Although our study demonstrates a clear association between COVID-19 and liver injury, mechanisms for liver injury remain unclear. Direct injury by SARS-CoV-2 has been proposed as a likely mechanism [3]. The expression of ACE2 protein (entry receptor for SARS-CoV-2) on bile duct cells supports the possibility of virus-mediated liver damage [3]. However, there is a lower frequency of receptors found in liver cells than bile duct cells, and trends show an elevation in aminotransferases rather than alkaline phosphate and gamma-glutamyl transferase [3,6,7,17]. Thus, alternate mechanisms must be considered as well.
Apart from direct viral-mediated injury, drug-induced liver injury must also be given consideration. Acetaminophen, a drug commonly used by COVID-19 patients, is known to cause hepatic injury at doses >7.5 to 10 g in adults [30]. In addition, the simultaneous use of multiple antiviral therapies and antibiotics in these patients can be hepatotoxic [17,21-23]. Aggressive treatment in patients with more severe disease may explain the association of liver injury with disease severity seen in our study.
Systemic effects of COVID-19 could be another possible explanation for the liver injury. It is proven that SARS-Cov-2 infects the lung causing hypoxia and, in severe cases, acute respiratory distress syndrome, sepsis, and multi-organ failure [1,4,9,17]. It can be imagined that sepsis in COVID-19 leads to hypoxic injury and ischemia of the liver, causing elevated liver biochemistries, which further explains why serum ALT, AST, and total bilirubin levels are higher in severe/ICU COVID-19 patients than non-severe patients, as demonstrated in our study [6,7,17].

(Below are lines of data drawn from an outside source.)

import Summits.Ventures.DiscreteObjects.Hadamard.PrimeOrderAutomorphism

/-!
# Orbits of a permutation acting freely with `κ^n = 1`: listing, cardinality, orbit sums (kernel, general)

Framing: lottery ticket; floor = certified bounds/negative ranges.

Cell pub-namedobj (venture DiscreteObjects), target (H), hadamard gen 11.  The orbit finset `orbFin κ n j = {κ^k j : k < n}` of
`PrimeOrderAutomorphism` was developed for PRIME `n`; here the same finset is handled for a point `j` on which `κ` acts FREELY
(`κ^k j ≠ j` for `0 < k < n`, and `κ^n = 1`), e.g. `n = 161` composite: the listing `k ↦ κ^k j` is injective on `k < n`
(`orbFin_injOn_of_free`), the orbit has `n` elements, orbit sums are sums over `k < n` (`sum_orbFin_of_free`), orbits of
points of an orbit coincide, distinct orbits are disjoint, and orbit sums are invariant under every power of `κ`
(`sum_orbFin_comp_pow`).  Used by `CompositeOrder161` (the four `⟨κ⟩`-orbits of length `161` on the `644` moved columns).
Ours (elementary), not literature; no `sorry`.
-/

namespace Summit.Ventures.DiscreteObjects.Hadamard

open Finset BigOperators

variable {ι : Type*} [DecidableEq ι]

-- Throughout, a point `j` is called FREE (for `κ`, below `n`) if `∀ k, 0 < k → k < n → (κ ^ k) j ≠ j`.

omit [DecidableEq ι] in
/-- cancelling a common power: `κ^a j = κ^b j` with `a ≤ b` gives `κ^(b-a) j = j` -/
lemma pow_apply_eq_pow_apply {κ : Equiv.Perm ι} {j : ι} {a b : ℕ} (hab : a ≤ b)
    (h : (κ ^ a) j = (κ ^ b) j) : (κ ^ (b - a)) j = j := by
  obtain ⟨d, rfl⟩ := Nat.exists_eq_add_of_le hab
  rw [pow_add, Equiv.Perm.mul_apply] at h
  rw [Nat.add_sub_cancel_left]
  exact ((κ ^ a).injective h).symm

omit [DecidableEq ι] in
/-- the listing `k ↦ κ^k j`, `k < n`, of a free point is injective -/
lemma orbFin_injOn_of_free {κ : Equiv.Perm ι} {n : ℕ} {j : ι} (hfree : ∀ k, 0 < k → k < n → (κ ^ k) j ≠ j) :
    Set.InjOn (fun k => (κ ^ k) j) (Finset.range n : Set ℕ) := by
  intro a ha b hb hab
  simp only [Finset.coe_range, Set.mem_Iio] at ha hb
  by_contra hne
  rcases Nat.lt_or_gt_of_ne hne with hlt | hlt
  · exact hfree (b - a) (Nat.sub_pos_of_lt hlt) (by omega) (pow_apply_eq_pow_apply hlt.le hab)
  · exact hfree (a - b) (Nat.sub_pos_of_lt hlt) (by omega) (pow_apply_eq_pow_apply hlt.le hab.symm)

/-- the orbit of a free point has `n` elements -/
lemma card_orbFin_of_free {κ : Equiv.Perm ι} {n : ℕ} {j : ι} (hfree : ∀ k, 0 < k → k < n → (κ ^ k) j ≠ j) : (orbFin κ n j).card = n := by
  unfold orbFin
  rw [Finset.card_image_of_injOn (orbFin_injOn_of_free hfree), Finset.card_range]

/-- **orbit sums of a free point are sums over the exponents** -/
lemma sum_orbFin_of_free {κ : Equiv.Perm ι} {n : ℕ} {j : ι} (hfree : ∀ k, 0 < k → k < n → (κ ^ k) j ≠ j) (f : ι → ℤ) :
    ∑ x ∈ orbFin κ n j, f x = ∑ k ∈ Finset.range n, f ((κ ^ k) j) := by
  unfold orbFin
  rw [Finset.sum_image (orbFin_injOn_of_free hfree)]

/-- the orbit of a point of the orbit is contained in the orbit (needs only `κ^n = 1`) -/
lemma orbFin_subset_of_mem {κ : Equiv.Perm ι} {n : ℕ} (hn : 0 < n) (hκ : κ ^ n = 1) {j x : ι}
    (hx : x ∈ orbFin κ n j) : orbFin κ n x ⊆ orbFin κ n j := by
  intro y hy
  obtain ⟨i, -, rfl⟩ := Finset.mem_image.mp hx
  obtain ⟨l, -, rfl⟩ := Finset.mem_image.mp hy
  rw [← Equiv.Perm.mul_apply, ← pow_add]
  exact pow_apply_mem_orbFin κ hn hκ j _

/-- orbits of points of the orbit of a free point coincide with it (the points being free as well) -/
lemma orbFin_eq_of_mem_of_free {κ : Equiv.Perm ι} {n : ℕ} (hn : 0 < n) (hκ : κ ^ n = 1) {j x : ι}
    (hfree : ∀ k, 0 < k → k < n → (κ ^ k) j ≠ j) (hfreex : ∀ k, 0 < k → k < n → (κ ^ k) x ≠ x) (hx : x ∈ orbFin κ n j) : orbFin κ n x = orbFin κ n j := by
  apply Finset.eq_of_subset_of_card_le (orbFin_subset_of_mem hn hκ hx)
  rw [card_orbFin_of_free hfree, card_orbFin_of_free hfreex]

/-- **distinct orbits are disjoint**: if `x` is not in the orbit of `j` (all points involved free), the orbits are disjoint -/
lemma disjoint_orbFin_of_not_mem {κ : Equiv.Perm ι} {n : ℕ} (hn : 0 < n) (hκ : κ ^ n = 1) {j x : ι}
    (hfree : ∀ k, 0 < k → k < n → (κ ^ k) j ≠ j) (hfreex : ∀ k, 0 < k → k < n → (κ ^ k) x ≠ x) (hfreeall : ∀ y ∈ orbFin κ n j, ∀ k, 0 < k → k < n → (κ ^ k) y ≠ y)
    (hx : x ∉ orbFin κ n j) : Disjoint (orbFin κ n j) (orbFin κ n x) := by
  rw [Finset.disjoint_left]
  intro y hy hy'
  apply hx
  have e1 : orbFin κ n y = orbFin κ n j := orbFin_eq_of_mem_of_free hn hκ hfree (hfreeall y hy) hy
  have e2 : orbFin κ n y = orbFin κ n x := orbFin_eq_of_mem_of_free hn hκ hfreex (hfreeall y hy) hy'
  rw [← e1, e2]
  exact mem_orbFin_self κ hn x

/-- the orbit is mapped onto itself by every power of `κ` (only `κ^n = 1` is needed; cf. `image_pow_orbFin` for prime `n`) -/
lemma image_pow_orbFin' {κ : Equiv.Perm ι} {n : ℕ} (hn : 0 < n) (hκ : κ ^ n = 1) (j : ι) (m : ℕ) :
    (orbFin κ n j).image (κ ^ m) = orbFin κ n j := by
  apply Finset.eq_of_subset_of_card_le
  · intro y hy
    obtain ⟨x, hx, rfl⟩ := Finset.mem_image.mp hy
    obtain ⟨i, -, rfl⟩ := Finset.mem_image.mp hx
    rw [← Equiv.Perm.mul_apply, ← pow_add]
    exact pow_apply_mem_orbFin κ hn hκ j _
  · rw [Finset.card_image_of_injective _ (κ ^ m).injective]

/-- **orbit sums are invariant under powers of `κ`** -/
lemma sum_orbFin_comp_pow {κ : Equiv.Perm ι} {n : ℕ} (hn : 0 < n) (hκ : κ ^ n = 1) (j : ι) (m : ℕ) (f : ι → ℤ) :
    ∑ x ∈ orbFin κ n j, f ((κ ^ m) x) = ∑ x ∈ orbFin κ n j, f x := by
  conv_rhs => rw [← image_pow_orbFin' hn hκ j m]
  rw [Finset.sum_image (fun x _ y _ h => (κ ^ m).injective h)]

/-- a function invariant under `κ` is constant on orbits: its orbit sum is `n` times its value -/
lemma sum_orbFin_of_invariant {κ : Equiv.Perm ι} {n : ℕ} {j : ι} (hfree : ∀ k, 0 < k → k < n → (κ ^ k) j ≠ j) (f : ι → ℤ)
    (hf : ∀ x, f (κ x) = f x) : ∑ x ∈ orbFin κ n j, f x = n * f j := by
  have hpow : ∀ k x, f ((κ ^ k) x) = f x := by
    intro k
    induction k with
    | zero => intro x; simp
    | succ k ih => intro x; rw [pow_succ', Equiv.Perm.mul_apply, hf, ih]
  rw [sum_orbFin_of_free hfree, Finset.sum_congr rfl fun k _ => hpow k j, Finset.sum_const, Finset.card_range,
    nsmul_eq_mul]

/-- points of the orbit of a point of a `κ`-stable finset stay in the finset -/
lemma orbFin_subset_of_stable {κ : Equiv.Perm ι} {n : ℕ} (Y : Finset ι) (hY : ∀ y ∈ Y, κ y ∈ Y) {j : ι} (hj : j ∈ Y) :
    orbFin κ n j ⊆ Y := by
  have hpow : ∀ k, ∀ y ∈ Y, (κ ^ k) y ∈ Y := by
    intro k
    induction k with
    | zero => intro y hy; simpa using hy
    | succ k ih => intro y hy; rw [pow_succ', Equiv.Perm.mul_apply]; exact hY _ (ih y hy)
  intro x hx
  obtain ⟨i, -, rfl⟩ := Finset.mem_image.mp hx
  exact hpow i j hj

end Summit.Ventures.DiscreteObjects.Hadamard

To the best of our knowledge, this is the first meta-analysis to report the prevalence of liver injury in COVID-19 patients while keeping the definition of liver injury standard and accounting for baseline CLD history. Thus, these results should be generalizable across cohorts of hospitalized COVID-19 patients. Our results should stimulate further research interest in the area in order to uncover mechanisms contributing to liver injury.
Limitations
This study has certain important limitations. Firstly, the quality of data-collection methods and data reported in individual studies cannot be ascertained. Secondly, patients can sometimes be unaware of underlying CLD (e.g., in non-alcoholic fatty liver disease), and these patients may be misclassified as having no CLD. This could have led to an underestimation of baseline CLD prevalence. Third, as shown, estimates from our study had significantly high heterogeneity. This is likely due to the inclusion of primarily small studies with varied prevalence. Lastly, all included studies were of observational nature, and there is a need for randomized trials on this aspect of COVID-19. Although meta-analysis can increase the power and provide better estimates, the results are intended to offer early insight and should not be considered a replacement for large-scale observational studies that are being awaited.
Conclusions
This systematic review and meta-analysis shows that COVID-19 is associated with an increased incidence of liver injury. Furthermore, the extent of derangement in serum liver function markers is associated with the severity of COVID-19. Future studies should adopt a pre-defined criterion for reporting liver injury and exclude those patients from the analyses that had any form of baseline derangement in liver enzymes and biomarkers at hospital admission. A standard protocol should be formed for COVID-19 patients to identify them as "with liver injury" or "without liver injury", as this will lead to uniform reporting and low bias in studies.
Appendices
Table 4. Diagnostic criteria used for the assessment of severity of COVID-19 among patients in the included studies.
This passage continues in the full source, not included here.